What does trauma do to people? A lot, I can say now, after hearing and especially seeing Le Moindre Geste at the Holland Festival. The performance is very special in its conception, and for that reason alone beautiful to experience, and confronting, for both the amateurs who performed it, and the fans who watched it.

Le Moindre Geste can be translated as 'The Smallest Gesture' and is a theatrical project that is documentary in concept, and then puts a twist on it. The makers, Selma and Sofiane Ouissi, born in Tunisia, use the title of their project to refer to the 1971 French film of the same name. In it, it follows a community of farm workers and autistic children, where verbal communication is virtually non-existent. Its maker, Fernand Deligny, wanted to explore whether and how language can be separated from the speaker.
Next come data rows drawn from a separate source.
import Literature.Barriers.AnomalousDissipation.GravestModeLaminarAttractorExcess
import Literature.Barriers.AnomalousDissipation.GravestModeLaminarAttractorShell
import Literature.Barriers.AnomalousDissipation.GravestModeLaminarAttractorGalerkin
import Literature.Analysis.FluidPDE.NSUniqueness2D
import Literature.Analysis.FluidPDE.NSUniqueness2DProofs
import HarnessLib

/-!
# Marchioro's trivial attractor: assembly of `Marchioro1986_globalAttraction`
(sibling proof file of `Literature/Barriers/AnomalousDissipation/GravestModeLaminarAttractor`)

`Marchioro1986_globalAttraction` (Marchioro, CMP 105 (1986), Theorem; Foias–Manley–Rosa–Temam
2001, Ch. III (3.35), App. III.A.4) quantifies over *every* global Leray–Hopf solution of the
2-D Navier–Stokes equations on `𝕋²` with first-mode forcing. The printed proof (FMRT App.
III.A.4) is decomposed in `GravestModeLaminarAttractorExcess` into the two named halves
`firstMode_exists_lerayHopf_enstrophyExcess_tendsto_zero` ((A.32)–(A.33), existence form) and
`firstMode_tendsto_laminarState_of_enstrophyExcess_tendsto_zero` ((A.34) ⇒ (3.35)); the passage
from "the solution" of the book to "every Leray–Hopf solution" is 2-D uniqueness,
`NS.lions_prodi_uniqueness_torus2` (`Literature.Analysis.FluidPDE.NSUniqueness2D`; FMRT Ch. II
Thm. 7.3). This file **proves the assembly** `Marchioro1986_globalAttraction_of`: the three
facts imply `Marchioro1986_globalAttraction` (an arbitrary Leray–Hopf solution agrees a.e., at
every positive time, with the solution of half 1, to which half 2 applies). When the three
sub-facts are theorems, `Marchioro1986_globalAttraction_holds` is this assembly applied to them.

## References

* C. Marchioro, Comm. Math. Phys. 105 (1986) 99–106, Theorem.
* C. Foias, O. Manley, R. Rosa, R. Temam, *Navier–Stokes Equations and Turbulence*, CUP 2001,
  Ch. II Thm. 7.3 (PDF p. 72); Ch. III (3.35) (p. 164); App. III.A.4 (pp. 178–180).
-/

open MeasureTheory Set Filter Topology UnitAddTorus
open scoped ENNReal NNReal

noncomputable section

namespace Literature.Barriers.AnomalousDissipation

/-! ### The assembly -/

/-- **Assembly of Marchioro's theorem from the three named sub-facts** (FMRT 2001, Ch. III
(3.35) with App. III.A.4 and Ch. II Thm. 7.3). Given 2-D uniqueness of Leray–Hopf solutions on
`𝕋²`, the existence of a Leray–Hopf solution with decaying enstrophy excess (half 1) and the
first-shell ODE argument (half 2), *every* global Leray–Hopf solution with first-mode forcing
converges in `L²` to the laminar state: it agrees almost everywhere, at every positive time,
with the solution of half 1. Real proof. [cite: FoiasManleyRosaTemam2001, Ch. III (3.35) and App. III.A.4] -/
theorem Marchioro1986_globalAttraction_of (hU : Literature.Analysis.FluidPDE.lions_prodi_uniqueness_torus2)
    (hG : firstMode_exists_lerayHopf_enstrophyExcess_tendsto_zero)
    (hA : firstMode_tendsto_laminarState_of_enstrophyExcess_tendsto_zero) :
    Marchioro1986_globalAttraction := by
  intro α ν hν u₀ hu₀ hdiv hmean u hu
  obtain ⟨w, hw, hbound, hE⟩ := hG α ν hν u₀ hu₀ hdiv hmean
  have hconv := hA α ν hν u₀ hu₀ hdiv hmean w hw hbound hE
  -- `u(t) = w(t)` a.e. for every `t > 0`, by 2-D uniqueness
  have hae : ∀ t, 0 < t → u t =ᵐ[volume] w t := fun t ht =>
    hU.global hν (aestronglyMeasurable_stLift_marchioroForce α _)
      (fun T _ => lintegral_enorm_sq_marchioroForce_lt_top α T) hu₀ hdiv hu hw ht
  refine hconv.congr' ?_
  filter_upwards [eventually_gt_atTop (0 : ℝ)] with t ht
  refine eLpNorm_congr_ae ?_
  filter_upwards [hae t ht] with x hx
  simp only [Pi.sub_apply, hx]

/-! ### The discharge -/

/-- **Marchioro's theorem, proved** (Marchioro, CMP 105 (1986), Theorem; Foias–Manley–Rosa–Temam
2001, Ch. III (3.35) with App. III.A.4 (A.32)–(A.34) and Ch. II Thm. 7.3): for every `α`, every
`ν > 0` and every mean-free, weakly divergence-free `u₀ ∈ L²(𝕋²)`, every global Leray–Hopf
solution of the 2-D Navier–Stokes equations on the flat unit torus with the first-mode forcing
`f_α` converges in `L²` to the laminar state `f_α/(4π²ν)`, whatever the Reynolds number. The
assembly `Marchioro1986_globalAttraction_of` applied to the three discharged sub-facts:
2-D uniqueness `Literature.Analysis.FluidPDE.lions_prodi_uniqueness_torus2_holds`
(`NSUniqueness2DProofs`), half 1 `firstMode_exists_lerayHopf_enstrophyExcess_tendsto_zero_holds`
(`GravestModeLaminarAttractorGalerkin`: a Leray–Hopf solution with exponentially decaying
enstrophy excess, from the Hopf–Galerkin scheme) and half 2
`firstMode_tendsto_laminarState_of_enstrophyExcess_tendsto_zero_holds`
(`GravestModeLaminarAttractorShell`: the first-shell ODE argument). [cite: FoiasManleyRosaTemam2001, Ch. III (3.35) and App. III.A.4] -/
theorem Marchioro1986_globalAttraction_holds : Marchioro1986_globalAttraction :=
  Marchioro1986_globalAttraction_of Literature.Analysis.FluidPDE.lions_prodi_uniqueness_torus2_holds
    firstMode_exists_lerayHopf_enstrophyExcess_tendsto_zero_holds
    firstMode_tendsto_laminarState_of_enstrophyExcess_tendsto_zero_holds

end Literature.Barriers.AnomalousDissipation

end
The film is in full viewable via YouTube.

A tricky construction to explain

The film shows how, without words, a rapport and mutual understanding could still develop, all against the backdrop of the wild landscape of the French Cevennes.

The performance explores this fact through a construction that is difficult to explain. Brother and sister Ouissi filmed people with a story. They did not do so in close up, but took the whole person into the picture. They ask new volunteers to look at the filmed person in a theatre hall and imitate their body language and gestures as precisely as possible. In doing so, they are not told the story, nor are they expected to playback the mouth. The audience simultaneously sits in an adjacent room and only sees the volunteers imitating the speakers' gestures and body language, but in turn hears the story with them.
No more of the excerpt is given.